The Greyjoys, or course, are a house divided. With Theon now having pledged his support to his sister — admitting he is unfit to rule — Yara (Gemma Whelan) believes she is the rightful Queen of the Iron Islands. Her play with Daenerys was that she would supply 100 Ironborn ships to sail under the Targaryen flag — on the condition that after the war, the Iron Islands would be granted independence. And in the course of those negotiations, Yara too proved to be something of a charmer.

“She and Daenerys were definitely flirting,” says Whelan. “It wasn’t in the script. I guess that Emilia [Clarke] and I must have just found some chemistry. But then the episode before we’d seen Yara with a prostitute — so we know that she’s up for anything. Not a lesbian, as I often have to point out. She’s up for anything, she doesn’t discriminate — which I think is fantastic: she’s a very modern character in that sense.

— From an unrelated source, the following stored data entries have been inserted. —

/-- ★★★ **THE FAR DOUBLE SUM FOR THE DIFFERENCED SANDWICH**: for `D = dist_M(β_u,β_v) ≥ 6`, with `Φ_L = 92016000∕(L√m²)` (∇-l), `S_κ = latticeConst 4 κ_A`:
`Σ_{b,b′}|∇S_u(b)|·|Δ_eff(b,b′)|·S^v(b′) ≤ C_Δe^{−κ_AD∕3}·Φ_L∕m² + β_B·C_ΔS_κ∕m² + Φ_L·C_ΔS_κ·β_C`. [cite: King1986, (4.34) p.674, (4.44)–(4.45) p.675; Balaban1983RegularityDecay, §5 p.600] -/
theorem abs_grad_doubleSum_le_far (ha : 0 < a) (hm : 0 < m2) (u v : Tor (fine L (cM M₀))) (ν : Fin 4) (hD : 6 ≤ tdistT (cM M₀) (blockOf L (cM M₀) u) (blockOf L (cM M₀) v)) :
    ∑ b, ∑ b', |blockSum L (cM M₀) (fun x => (lapF (fine L (cM M₀)) ((L : ℝ) ^ 2) m2)⁻¹ (u + unitVec (fine L (cM M₀)) ν) x) b
          - blockSum L (cM M₀) (fun x => (lapF (fine L (cM M₀)) ((L : ℝ) ^ 2) m2)⁻¹ u x) b|
        * |effLaplacian L (cM M₀) a ((L : ℝ) ^ 2) m2 b b'| * blockSum L (cM M₀) (fun x => (lapF (fine L (cM M₀)) ((L : ℝ) ^ 2) m2)⁻¹ x v) b'
      ≤ CDelta a 4 * Real.exp (-(kapA a 4 * (tdistT (cM M₀) (blockOf L (cM M₀) u) (blockOf L (cM M₀) v) / 3))) * (92016000 / ((L : ℝ) * Real.sqrt m2)) / m2
        + ((L : ℝ) ^ 4 * ((343 * 4940000 / (L : ℝ) ^ 2) / (1 + tdistT (fine L (cM M₀)) u v) ^ 3)) * (CDelta a 4 * B4Sect5Proof.latticeConst 4 (kapA a 4)) / m2
        + (92016000 / ((L : ℝ) * Real.sqrt m2)) * (CDelta a 4 * B4Sect5Proof.latticeConst 4 (kapA a 4))
            * ((L : ℝ) ^ 4 * ((49 * (34016 + 10 / m2) / (L : ℝ) ^ 2) / (1 + tdistT (fine L (cM M₀)) u v ^ 2))) := by
  have hc : (0 : ℝ) ≤ (L : ℝ) ^ 2 := by positivity
  set Dg := fun b => |blockSum L (cM M₀) (fun x => (lapF (fine L (cM M₀)) ((L : ℝ) ^ 2) m2)⁻¹ (u + unitVec (fine L (cM M₀)) ν) x) b
        - blockSum L (cM M₀) (fun x => (lapF (fine L (cM M₀)) ((L : ℝ) ^ 2) m2)⁻¹ u x) b| with hDg
  set S' := fun b' => blockSum L (cM M₀) (fun x => (lapF (fine L (cM M₀)) ((L : ℝ) ^ 2) m2)⁻¹ x v) b' with hS'
  set Δ := fun b b' => |effLaplacian L (cM M₀) a ((L : ℝ) ^ 2) m2 b b'| with hΔ
  set K := CDelta a 4 * Real.exp (-(kapA a 4 * (tdistT (cM M₀) (blockOf L (cM M₀) u) (blockOf L (cM M₀) v) / 3))) with hK
  set βB := (L : ℝ) ^ 4 * ((343 * 4940000 / (L : ℝ) ^ 2) / (1 + tdistT (fine L (cM M₀)) u v) ^ 3) with hβB
  set βC := (L : ℝ) ^ 4 * ((49 * (34016 + 10 / m2) / (L : ℝ) ^ 2) / (1 + tdistT (fine L (cM M₀)) u v ^ 2)) with hβC
  set CS := CDelta a 4 * B4Sect5Proof.latticeConst 4 (kapA a 4) with hCS
  set Φ : ℝ := 92016000 / ((L : ℝ) * Real.sqrt m2) with hΦ
  have ht0 := tdistT_nonneg (fine L (cM M₀)) u v
  have hsumD : ∑ b, Dg b ≤ Φ := sum_abs_blockSum_grad_le L M₀ hm u ν
  have hsumS' : ∑ b', S' b' = m2⁻¹ := sum_blockSum_lapF_inv_col L (cM M₀) hc hm v
  have hD0 : ∀ b, 0 ≤ Dg b := fun b => abs_nonneg _
  have hS'0 : ∀ b', 0 ≤ S' b' := fun b' => blockSum_lapF_inv_col_nonneg L (cM M₀) hc hm v b'
  have hK0 : 0 ≤ K := mul_nonneg (CDelta_pos ha 4).le (Real.exp_pos _).le
  have hβB0 : 0 ≤ βB := by positivity
  have hβC0 : 0 ≤ βC := by positivity
  have hrow : ∀ b', ∑ b, Δ b b' ≤ CS := fun b' => sum_abs_effLaplacian_le L (cM M₀) ha hm b'
  have hcol : ∀ b, ∑ b', Δ b b' ≤ CS := fun b => sum_abs_effLaplacian_le' L (cM M₀) ha hm b
  have hCS0 : 0 ≤ CS := le_trans (Finset.sum_nonneg fun _ _ => abs_nonneg _) (hrow (Classical.arbitrary _))
  have h1 : ∑ b, ∑ b', Dg b * Δ b b' * S' b' ≤ ∑ b, ∑ b', (Dg b * K * S' b' + βB * Δ b b' * S' b' + Dg b * Δ b b' * βC) :=
    Finset.sum_le_sum fun b _ => Finset.sum_le_sum fun b' _ => grad_summand_le_three_terms L M₀ ha hm u v ν hD b b'
  have hA : ∑ b, ∑ b', Dg b * K * S' b' ≤ K * Φ / m2 := by
    have e : ∑ b, ∑ b', Dg b * K * S' b' = K * (∑ b, Dg b) * (∑ b', S' b') := by
      rw [mul_assoc, Finset.sum_mul_sum, Finset.mul_sum]
      refine Finset.sum_congr rfl fun b _ => ?_
      rw [Finset.mul_sum]
      exact Finset.sum_congr rfl fun b' _ => by ring
    rw [e, hsumS']
    have : K * (∑ b, Dg b) ≤ K * Φ := mul_le_mul_of_nonneg_left hsumD hK0
    rw [div_eq_mul_inv]
    exact mul_le_mul_of_nonneg_right this (by positivity)
  have hB : ∑ b, ∑ b', βB * Δ b b' * S' b' ≤ βB * CS / m2 := by
    calc ∑ b, ∑ b', βB * Δ b b' * S' b' = βB * ∑ b', S' b' * (∑ b, Δ b b') := by
          rw [Finset.sum_comm, Finset.mul_sum]
          refine Finset.sum_congr rfl fun b' _ => ?_
          rw [Finset.mul_sum, Finset.mul_sum]
          exact Finset.sum_congr rfl fun b _ => by ring
      _ ≤ βB * ∑ b', S' b' * CS := by
          refine mul_le_mul_of_nonneg_left (Finset.sum_le_sum fun b' _ => mul_le_mul_of_nonneg_left (hrow b') (hS'0 b')) hβB0
      _ = βB * CS / m2 := by rw [← Finset.sum_mul, hsumS']; field_simp
  have hC : ∑ b, ∑ b', Dg b * Δ b b' * βC ≤ Φ * CS * βC := by
    calc ∑ b, ∑ b', Dg b * Δ b b' * βC = βC * ∑ b, Dg b * (∑ b', Δ b b') := by
          rw [Finset.mul_sum]
          refine Finset.sum_congr rfl fun b _ => ?_
          rw [Finset.mul_sum, Finset.mul_sum]
          exact Finset.sum_congr rfl fun b' _ => by ring
      _ ≤ βC * ∑ b, Dg b * CS := by
          refine mul_le_mul_of_nonneg_left (Finset.sum_le_sum fun b _ => mul_le_mul_of_nonneg_left (hcol b) (hD0 b)) hβC0
      _ = βC * ((∑ b, Dg b) * CS) := by rw [← Finset.sum_mul]
      _ ≤ βC * (Φ * CS) := mul_le_mul_of_nonneg_left (mul_le_mul_of_nonneg_right hsumD hCS0) hβC0
      _ = Φ * CS * βC := by ring
  have hsplit : ∑ b, ∑ b', (Dg b * K * S' b' + βB * Δ b b' * S' b' + Dg b * Δ b b' * βC)
      = (∑ b, ∑ b', Dg b * K * S' b') + (∑ b, ∑ b', βB * Δ b b' * S' b') + (∑ b, ∑ b', Dg b * Δ b b' * βC) := by
    rw [← Finset.sum_add_distrib, ← Finset.sum_add_distrib]
    refine Finset.sum_congr rfl fun b _ => ?_
    rw [← Finset.sum_add_distrib, ← Finset.sum_add_distrib]
  calc ∑ b, ∑ b', Dg b * Δ b b' * S' b' ≤ _ := h1
    _ = _ := hsplit
    _ ≤ K * Φ / m2 + βB * CS / m2 + Φ * CS * βC := add_le_add (add_le_add hA hB) hC

/-! ## §3 The decay of the block correction's gradient -/

/-- ★★★ **THE FAR ZONE** (`dist_M(β_u,β_v) ≥ 6`): `L²·|∇_u(A₀⁻¹−G)(u,v)| ≤ (343·4940000·C_ΔS_κ∕m²)∕(1+dist)³ + (92016000·(50C_Δ∕κ_A² + 49C₀·C_ΔS_κ·m²)∕(m²√m²))∕(L(1+dist²))`.
[cite: King1986, (2.13)–(2.15) p.653, (3.63) p.663, (4.34) p.674, (4.44)–(4.45) p.675] -/
theorem mul_abs_fullProp_grad_correction_le_far (ha : 0 < a) (hm : 0 < m2) (u v : Tor (fine L (cM M₀))) (ν : Fin 4)
    (hD : 6 ≤ tdistT (cM M₀) (blockOf L (cM M₀) u) (blockOf L (cM M₀) v)) :
    (L : ℝ) ^ 2 * |((fineOp L (cM M₀) a ((L : ℝ) ^ 2) m2)⁻¹ (u + unitVec (fine L (cM M₀)) ν) v - (fineOp L (cM M₀) a ((L : ℝ) ^ 2) m2)⁻¹ u v)
        - ((lapF (fine L (cM M₀)) ((L : ℝ) ^ 2) m2)⁻¹ (u + unitVec (fine L (cM M₀)) ν) v - (lapF (fine L (cM M₀)) ((L : ℝ) ^ 2) m2)⁻¹ u v)|
      ≤ (343 * 4940000 * (CDelta a 4 * B4Sect5Proof.latticeConst 4 (kapA a 4)) / m2) / (1 + tdistT (fine L (cM M₀)) u v) ^ 3
        + (92016000 * (50 * CDelta a 4 / kapA a 4 ^ 2 + 49 * (34016 + 10 / m2) * (CDelta a 4 * B4Sect5Proof.latticeConst 4 (kapA a 4)) * m2) / (m2 * Real.sqrt m2))
            / ((L : ℝ) * (1 + tdistT (fine L (cM M₀)) u v ^ 2)) := by
  have hL1 : (1 : ℝ) ≤ L := by exact_mod_cast Nat.one_le_iff_ne_zero.mpr (NeZero.ne L)
  have hL0 : (0 : ℝ) < L := by positivity
  have hc : (0 : ℝ) ≤ (L : ℝ) ^ 2 := by positivity
  have hsm : 0 < Real.sqrt m2 := Real.sqrt_pos.mpr hm
  have ht0 := tdistT_nonneg (fine L (cM M₀)) u v
  have ht := tdistT_fine_le_blocks L (cM M₀) u v
  set t := tdistT (fine L (cM M₀)) u v with htdef
  set D := tdistT (cM M₀) (blockOf L (cM M₀) u) (blockOf L (cM M₀) v) with hDdef
  set C0 : ℝ := 34016 + 10 / m2 with hC0
  set CS := CDelta a 4 * B4Sect5Proof.latticeConst 4 (kapA a 4) with hCS
  set Φ : ℝ := 92016000 / ((L : ℝ) * Real.sqrt m2) with hΦ
  have hC00 : 0 ≤ C0 := by positivity
  have hCD := (CDelta_pos ha 4).le
  have hCS0 : 0 ≤ CS := le_trans (Finset.sum_nonneg fun _ _ => abs_nonneg _) (sum_abs_effLaplacian_le L (cM M₀) ha hm (blockOf L (cM M₀) u))
  have hsum := abs_grad_doubleSum_le_far L M₀ ha hm u v ν hD
  have hL4 : ((L : ℝ) ^ (3 + 1))⁻¹ = ((L : ℝ) ^ 4)⁻¹ := by norm_num
  have habs : |((fineOp L (cM M₀) a ((L : ℝ) ^ 2) m2)⁻¹ (u + unitVec (fine L (cM M₀)) ν) v - (fineOp L (cM M₀) a ((L : ℝ) ^ 2) m2)⁻¹ u v)
        - ((lapF (fine L (cM M₀)) ((L : ℝ) ^ 2) m2)⁻¹ (u + unitVec (fine L (cM M₀)) ν) v - (lapF (fine L (cM M₀)) ((L : ℝ) ^ 2) m2)⁻¹ u v)|
      ≤ ((L : ℝ) ^ 4)⁻¹ * (CDelta a 4 * Real.exp (-(kapA a 4 * (D / 3))) * Φ / m2 + ((L : ℝ) ^ 4 * ((343 * 4940000 / (L : ℝ) ^ 2) / (1 + t) ^ 3)) * CS / m2
          + Φ * CS * ((L : ℝ) ^ 4 * ((49 * C0 / (L : ℝ) ^ 2) / (1 + t ^ 2)))) := by
    rw [fineOp_inv_grad_eq L M₀ ha hm u v ν, sub_sub_cancel_left, abs_neg, abs_mul, hL4, abs_of_pos (by positivity : (0 : ℝ) < ((L : ℝ) ^ 4)⁻¹)]
    refine mul_le_mul_of_nonneg_left ?_ (by positivity)
    refine le_trans ((Finset.abs_sum_le_sum_abs _ _).trans (Finset.sum_le_sum fun b _ => (Finset.abs_sum_le_sum_abs _ _).trans
      (Finset.sum_le_sum fun b' _ => le_of_eq ?_))) hsum
    rw [abs_mul, abs_mul, abs_of_nonneg (blockSum_lapF_inv_col_nonneg L (cM M₀) hc hm v b')]
  have htail := exp_tail_le_far hL1 hD ht0 ht (kapA_pos ha 4)
  have hκ2 : 0 < kapA a 4 ^ 2 := pow_pos (kapA_pos ha 4) 2
  calc (L : ℝ) ^ 2 * |((fineOp L (cM M₀) a ((L : ℝ) ^ 2) m2)⁻¹ (u + unitVec (fine L (cM M₀)) ν) v - (fineOp L (cM M₀) a ((L : ℝ) ^ 2) m2)⁻¹ u v)
        - ((lapF (fine L (cM M₀)) ((L : ℝ) ^ 2) m2)⁻¹ (u + unitVec (fine L (cM M₀)) ν) v - (lapF (fine L (cM M₀)) ((L : ℝ) ^ 2) m2)⁻¹ u v)|
      ≤ (L : ℝ) ^ 2 * (((L : ℝ) ^ 4)⁻¹ * (CDelta a 4 * Real.exp (-(kapA a 4 * (D / 3))) * Φ / m2 + ((L : ℝ) ^ 4 * ((343 * 4940000 / (L : ℝ) ^ 2) / (1 + t) ^ 3)) * CS / m2
          + Φ * CS * ((L : ℝ) ^ 4 * ((49 * C0 / (L : ℝ) ^ 2) / (1 + t ^ 2))))) := mul_le_mul_of_nonneg_left habs hc
    _ = (CDelta a 4 * (92016000 / (m2 * Real.sqrt m2)) / L) * (Real.exp (-(kapA a 4 * (D / 3))) / (L : ℝ) ^ 2)
        + (343 * 4940000 * CS / m2) / (1 + t) ^ 3 + (92016000 * 49 * C0 * CS / Real.sqrt m2) / ((L : ℝ) * (1 + t ^ 2)) := by
        rw [hΦ]; field_simp
    _ ≤ (CDelta a 4 * (92016000 / (m2 * Real.sqrt m2)) / L) * ((50 / kapA a 4 ^ 2) / (1 + t ^ 2))
        + (343 * 4940000 * CS / m2) / (1 + t) ^ 3 + (92016000 * 49 * C0 * CS / Real.sqrt m2) / ((L : ℝ) * (1 + t ^ 2)) := by
        gcongr
    _ = (343 * 4940000 * CS / m2) / (1 + t) ^ 3
        + (92016000 * (50 * CDelta a 4 / kapA a 4 ^ 2 + 49 * C0 * CS * m2) / (m2 * Real.sqrt m2)) / ((L : ℝ) * (1 + t ^ 2)) := by
        field_simp; ring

I’m really proud to represent her and I know from the Comic Cons I’ve done that she’s hugely loved as a strong, forward thinking, independent woman.”

Gemma Whelan as Yara Greyjoy in HBO’s  Game of Thrones (Photo: HBO)

The upshot is that this season Yara, with Theon in tow, is at Daenerys’ side as they sail across the Narrow Sea towards Westeros. “There’s not a lot I can say, but I can say that if it starts out with everything looking tickety-boo for Yara, very quickly the wheels come off. She soon finds herself in a diabolical situation.”

The trailers suggest a sea battle of some sort is in the offing, and Whelan does say that she’s been involved in combat. She even has the scars to prove it. “We all got these black-red burns on us from this embers gun they used. I didn’t know it was coming — they throw water at you, you’ve got all these stunt men around you, the camera rolls and suddenly there’s fire flying in to the scene. It’s quite hard to look all serious when your hair is burning.”

On the plus side, she was too wet to be immolated, and more to the point, the end result is, she says, “flippin’ awesome — regardless of a few burning ember pockmarks. What’s brilliant about Game of Thrones is because there’s such a huge budget, if the script says there are meant to be burning arrows or whatever flying through the air, there will be. You don’t have to imagine it as an actor: They will set up a pyrotechnic, make it as close to real as it possibly can be.”

As for the Greyjoys as a family, Whelan says that blood will prove to be thicker than water. “Yara’s got a huge faith in family at the heart of it. Greyjoys have always had to stick together. Remember how hurt she was when she went to rescue Theon and he wasn’t the brother she loved anymore? Well this year he’s coming back, and there’s a beautiful circularity to what happens.”

Game of Thrones Season 7 premieres Sunday, July 16, at 9 p.m. on HBO.